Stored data

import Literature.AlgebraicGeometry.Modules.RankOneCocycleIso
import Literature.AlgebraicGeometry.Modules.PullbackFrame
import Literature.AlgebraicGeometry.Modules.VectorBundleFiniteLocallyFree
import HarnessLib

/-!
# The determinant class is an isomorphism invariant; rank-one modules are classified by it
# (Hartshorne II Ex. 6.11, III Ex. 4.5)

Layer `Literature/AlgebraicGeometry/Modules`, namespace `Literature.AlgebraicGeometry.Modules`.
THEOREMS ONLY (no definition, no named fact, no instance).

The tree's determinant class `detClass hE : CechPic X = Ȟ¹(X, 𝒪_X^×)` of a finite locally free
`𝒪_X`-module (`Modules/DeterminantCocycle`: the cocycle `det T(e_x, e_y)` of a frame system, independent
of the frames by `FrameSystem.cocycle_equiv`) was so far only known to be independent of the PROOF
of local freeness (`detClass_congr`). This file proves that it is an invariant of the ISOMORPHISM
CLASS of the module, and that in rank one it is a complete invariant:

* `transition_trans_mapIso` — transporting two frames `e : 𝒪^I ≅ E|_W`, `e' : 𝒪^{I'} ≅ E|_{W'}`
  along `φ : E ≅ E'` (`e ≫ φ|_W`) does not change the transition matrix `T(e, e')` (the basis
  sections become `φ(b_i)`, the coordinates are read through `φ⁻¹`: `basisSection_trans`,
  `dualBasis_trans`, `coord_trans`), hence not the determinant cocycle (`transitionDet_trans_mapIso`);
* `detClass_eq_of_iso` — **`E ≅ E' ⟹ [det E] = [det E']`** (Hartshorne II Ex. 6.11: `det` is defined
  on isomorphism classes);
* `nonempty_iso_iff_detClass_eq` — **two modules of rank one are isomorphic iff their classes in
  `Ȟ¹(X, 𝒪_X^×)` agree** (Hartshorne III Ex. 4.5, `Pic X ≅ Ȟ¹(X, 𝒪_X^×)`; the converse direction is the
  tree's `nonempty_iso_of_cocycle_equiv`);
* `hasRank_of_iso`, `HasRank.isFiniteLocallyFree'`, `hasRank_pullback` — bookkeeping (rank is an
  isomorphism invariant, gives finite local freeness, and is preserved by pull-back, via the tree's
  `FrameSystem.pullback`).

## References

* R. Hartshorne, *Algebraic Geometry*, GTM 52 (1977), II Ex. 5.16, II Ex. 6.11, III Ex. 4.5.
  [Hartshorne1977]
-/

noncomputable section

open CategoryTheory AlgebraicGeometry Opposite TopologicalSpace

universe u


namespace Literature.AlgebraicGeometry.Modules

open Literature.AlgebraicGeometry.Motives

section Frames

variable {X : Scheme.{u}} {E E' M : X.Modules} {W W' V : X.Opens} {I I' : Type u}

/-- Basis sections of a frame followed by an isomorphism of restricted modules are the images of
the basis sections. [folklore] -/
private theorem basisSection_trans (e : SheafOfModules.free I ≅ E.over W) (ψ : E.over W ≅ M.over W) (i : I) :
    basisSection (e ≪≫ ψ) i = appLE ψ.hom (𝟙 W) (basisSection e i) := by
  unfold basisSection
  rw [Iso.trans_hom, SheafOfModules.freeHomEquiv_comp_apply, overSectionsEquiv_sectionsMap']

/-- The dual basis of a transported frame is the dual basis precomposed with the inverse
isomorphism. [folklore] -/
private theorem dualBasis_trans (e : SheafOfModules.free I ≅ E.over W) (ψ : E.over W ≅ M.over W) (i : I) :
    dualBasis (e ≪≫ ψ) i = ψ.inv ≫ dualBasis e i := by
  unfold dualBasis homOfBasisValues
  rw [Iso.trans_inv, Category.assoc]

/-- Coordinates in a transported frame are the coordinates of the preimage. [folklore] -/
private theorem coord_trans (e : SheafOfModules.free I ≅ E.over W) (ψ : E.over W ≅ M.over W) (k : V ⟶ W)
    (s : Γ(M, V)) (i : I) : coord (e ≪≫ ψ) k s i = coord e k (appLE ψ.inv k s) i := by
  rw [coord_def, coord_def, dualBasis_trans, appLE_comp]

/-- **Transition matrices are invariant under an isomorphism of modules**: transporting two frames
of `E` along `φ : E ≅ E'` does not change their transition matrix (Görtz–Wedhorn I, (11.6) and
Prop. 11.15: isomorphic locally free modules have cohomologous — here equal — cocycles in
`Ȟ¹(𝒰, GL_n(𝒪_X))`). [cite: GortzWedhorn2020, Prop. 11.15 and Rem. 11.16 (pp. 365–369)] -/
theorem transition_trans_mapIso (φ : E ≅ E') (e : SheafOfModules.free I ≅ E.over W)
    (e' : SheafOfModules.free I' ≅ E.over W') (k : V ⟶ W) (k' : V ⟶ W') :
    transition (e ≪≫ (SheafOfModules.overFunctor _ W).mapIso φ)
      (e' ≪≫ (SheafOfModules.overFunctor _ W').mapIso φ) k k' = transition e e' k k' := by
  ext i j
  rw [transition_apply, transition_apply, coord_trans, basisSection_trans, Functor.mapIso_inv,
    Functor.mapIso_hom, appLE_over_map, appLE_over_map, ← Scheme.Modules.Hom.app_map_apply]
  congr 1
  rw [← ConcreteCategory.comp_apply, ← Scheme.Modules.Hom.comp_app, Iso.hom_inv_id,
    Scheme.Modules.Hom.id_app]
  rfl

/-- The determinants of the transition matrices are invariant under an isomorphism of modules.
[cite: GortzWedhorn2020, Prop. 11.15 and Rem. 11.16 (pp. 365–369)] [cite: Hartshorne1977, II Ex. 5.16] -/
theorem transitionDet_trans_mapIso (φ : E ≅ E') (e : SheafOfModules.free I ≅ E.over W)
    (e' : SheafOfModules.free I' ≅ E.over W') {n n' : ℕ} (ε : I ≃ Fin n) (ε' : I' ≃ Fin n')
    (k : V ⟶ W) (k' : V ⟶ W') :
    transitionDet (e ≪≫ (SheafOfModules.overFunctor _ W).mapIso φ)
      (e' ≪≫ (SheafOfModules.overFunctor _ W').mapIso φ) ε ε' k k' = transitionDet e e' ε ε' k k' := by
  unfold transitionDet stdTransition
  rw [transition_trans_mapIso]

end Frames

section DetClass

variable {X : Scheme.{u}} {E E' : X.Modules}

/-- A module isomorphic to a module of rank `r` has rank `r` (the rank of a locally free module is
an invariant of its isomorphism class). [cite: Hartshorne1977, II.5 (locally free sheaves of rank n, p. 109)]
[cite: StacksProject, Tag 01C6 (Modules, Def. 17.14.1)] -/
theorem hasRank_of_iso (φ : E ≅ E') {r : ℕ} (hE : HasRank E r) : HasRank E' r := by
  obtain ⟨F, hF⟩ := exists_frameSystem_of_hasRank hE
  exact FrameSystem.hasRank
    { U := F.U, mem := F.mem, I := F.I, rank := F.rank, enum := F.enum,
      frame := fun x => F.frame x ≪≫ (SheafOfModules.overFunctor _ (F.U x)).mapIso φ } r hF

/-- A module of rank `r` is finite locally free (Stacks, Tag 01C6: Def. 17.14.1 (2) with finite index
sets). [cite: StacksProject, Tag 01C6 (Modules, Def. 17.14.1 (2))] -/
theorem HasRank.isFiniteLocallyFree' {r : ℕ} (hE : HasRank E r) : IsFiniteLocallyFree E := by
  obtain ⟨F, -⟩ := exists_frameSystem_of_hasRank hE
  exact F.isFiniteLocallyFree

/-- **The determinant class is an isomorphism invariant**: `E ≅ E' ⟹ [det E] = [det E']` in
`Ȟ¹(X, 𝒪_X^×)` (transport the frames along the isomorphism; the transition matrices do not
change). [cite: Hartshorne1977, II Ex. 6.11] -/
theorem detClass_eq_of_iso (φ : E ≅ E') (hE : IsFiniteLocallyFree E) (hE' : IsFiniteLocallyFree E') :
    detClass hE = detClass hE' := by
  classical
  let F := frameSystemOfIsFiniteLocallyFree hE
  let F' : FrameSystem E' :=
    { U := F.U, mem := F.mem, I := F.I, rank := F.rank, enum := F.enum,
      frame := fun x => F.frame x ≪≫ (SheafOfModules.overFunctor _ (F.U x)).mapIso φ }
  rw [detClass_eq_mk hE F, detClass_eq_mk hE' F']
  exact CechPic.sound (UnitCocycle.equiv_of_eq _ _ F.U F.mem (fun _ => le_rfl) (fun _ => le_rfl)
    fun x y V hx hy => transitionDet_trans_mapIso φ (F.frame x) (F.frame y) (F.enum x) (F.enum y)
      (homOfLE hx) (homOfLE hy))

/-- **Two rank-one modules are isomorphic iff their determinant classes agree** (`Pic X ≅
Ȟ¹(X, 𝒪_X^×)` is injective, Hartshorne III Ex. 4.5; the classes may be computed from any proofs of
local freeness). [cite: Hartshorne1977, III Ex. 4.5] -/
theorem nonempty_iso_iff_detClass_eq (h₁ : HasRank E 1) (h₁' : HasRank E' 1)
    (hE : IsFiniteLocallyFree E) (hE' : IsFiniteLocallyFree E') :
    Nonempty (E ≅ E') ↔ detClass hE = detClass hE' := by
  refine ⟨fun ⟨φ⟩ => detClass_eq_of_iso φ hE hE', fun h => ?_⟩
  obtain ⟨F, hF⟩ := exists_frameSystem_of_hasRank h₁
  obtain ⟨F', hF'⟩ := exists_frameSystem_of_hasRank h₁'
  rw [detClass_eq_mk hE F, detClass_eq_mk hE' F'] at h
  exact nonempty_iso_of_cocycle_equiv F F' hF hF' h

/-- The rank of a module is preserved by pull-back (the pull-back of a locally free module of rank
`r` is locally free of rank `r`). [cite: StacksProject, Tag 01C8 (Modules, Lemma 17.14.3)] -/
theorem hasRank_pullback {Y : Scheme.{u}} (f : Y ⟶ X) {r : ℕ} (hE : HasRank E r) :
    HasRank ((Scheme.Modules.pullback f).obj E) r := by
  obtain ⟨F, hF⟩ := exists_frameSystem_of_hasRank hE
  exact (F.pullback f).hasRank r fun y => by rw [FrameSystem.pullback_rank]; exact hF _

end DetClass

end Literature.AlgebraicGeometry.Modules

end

--

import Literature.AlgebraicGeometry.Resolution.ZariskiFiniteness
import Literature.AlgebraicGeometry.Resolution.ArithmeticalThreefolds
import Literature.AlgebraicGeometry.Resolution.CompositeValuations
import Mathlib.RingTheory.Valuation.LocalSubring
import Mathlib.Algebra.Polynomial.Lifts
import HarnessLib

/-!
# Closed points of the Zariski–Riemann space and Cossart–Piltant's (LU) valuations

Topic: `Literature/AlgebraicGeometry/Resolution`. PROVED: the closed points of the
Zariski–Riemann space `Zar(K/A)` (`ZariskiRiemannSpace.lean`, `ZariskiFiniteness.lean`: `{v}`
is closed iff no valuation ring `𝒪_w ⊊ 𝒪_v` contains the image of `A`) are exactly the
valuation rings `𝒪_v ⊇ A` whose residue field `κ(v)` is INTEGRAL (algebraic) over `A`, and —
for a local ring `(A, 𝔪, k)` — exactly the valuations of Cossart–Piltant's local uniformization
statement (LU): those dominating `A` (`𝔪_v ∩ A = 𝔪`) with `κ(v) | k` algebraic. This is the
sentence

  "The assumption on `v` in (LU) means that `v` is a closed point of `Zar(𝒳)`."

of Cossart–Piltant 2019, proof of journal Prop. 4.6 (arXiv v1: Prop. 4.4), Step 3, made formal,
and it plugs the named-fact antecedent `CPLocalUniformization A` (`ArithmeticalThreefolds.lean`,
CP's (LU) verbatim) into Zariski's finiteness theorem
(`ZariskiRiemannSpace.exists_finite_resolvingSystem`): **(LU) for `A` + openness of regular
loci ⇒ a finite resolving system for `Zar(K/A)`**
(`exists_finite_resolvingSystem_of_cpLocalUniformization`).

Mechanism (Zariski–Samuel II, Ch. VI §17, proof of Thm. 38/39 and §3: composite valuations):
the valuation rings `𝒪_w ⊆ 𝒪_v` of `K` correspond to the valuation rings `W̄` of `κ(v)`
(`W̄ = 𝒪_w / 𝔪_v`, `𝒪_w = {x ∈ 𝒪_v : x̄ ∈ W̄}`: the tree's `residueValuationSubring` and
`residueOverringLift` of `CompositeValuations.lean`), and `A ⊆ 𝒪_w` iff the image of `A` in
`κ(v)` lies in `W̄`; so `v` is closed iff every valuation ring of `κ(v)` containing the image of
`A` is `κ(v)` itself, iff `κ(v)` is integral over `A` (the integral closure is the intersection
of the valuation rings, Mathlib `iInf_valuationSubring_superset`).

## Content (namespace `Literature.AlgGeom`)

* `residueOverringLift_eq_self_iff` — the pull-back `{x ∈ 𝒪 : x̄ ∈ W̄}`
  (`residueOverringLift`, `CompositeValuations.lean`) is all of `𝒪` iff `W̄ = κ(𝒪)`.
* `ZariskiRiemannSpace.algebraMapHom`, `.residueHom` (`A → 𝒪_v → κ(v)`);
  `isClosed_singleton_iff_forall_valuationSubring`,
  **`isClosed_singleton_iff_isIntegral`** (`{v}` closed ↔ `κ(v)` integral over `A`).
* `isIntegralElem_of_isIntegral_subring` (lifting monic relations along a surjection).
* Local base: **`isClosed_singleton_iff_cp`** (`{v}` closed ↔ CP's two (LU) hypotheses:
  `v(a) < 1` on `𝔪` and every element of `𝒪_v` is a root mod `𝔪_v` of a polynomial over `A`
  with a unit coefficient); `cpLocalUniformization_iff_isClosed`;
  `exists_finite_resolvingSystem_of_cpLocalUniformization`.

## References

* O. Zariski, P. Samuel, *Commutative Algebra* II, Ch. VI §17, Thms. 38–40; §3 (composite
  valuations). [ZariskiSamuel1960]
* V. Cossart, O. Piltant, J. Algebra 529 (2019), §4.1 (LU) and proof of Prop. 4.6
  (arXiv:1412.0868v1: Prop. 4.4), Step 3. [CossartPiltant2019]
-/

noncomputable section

Task item —
Go through the entries above and count the lines with the word "Resolution", then give only that number.

Task answer —
4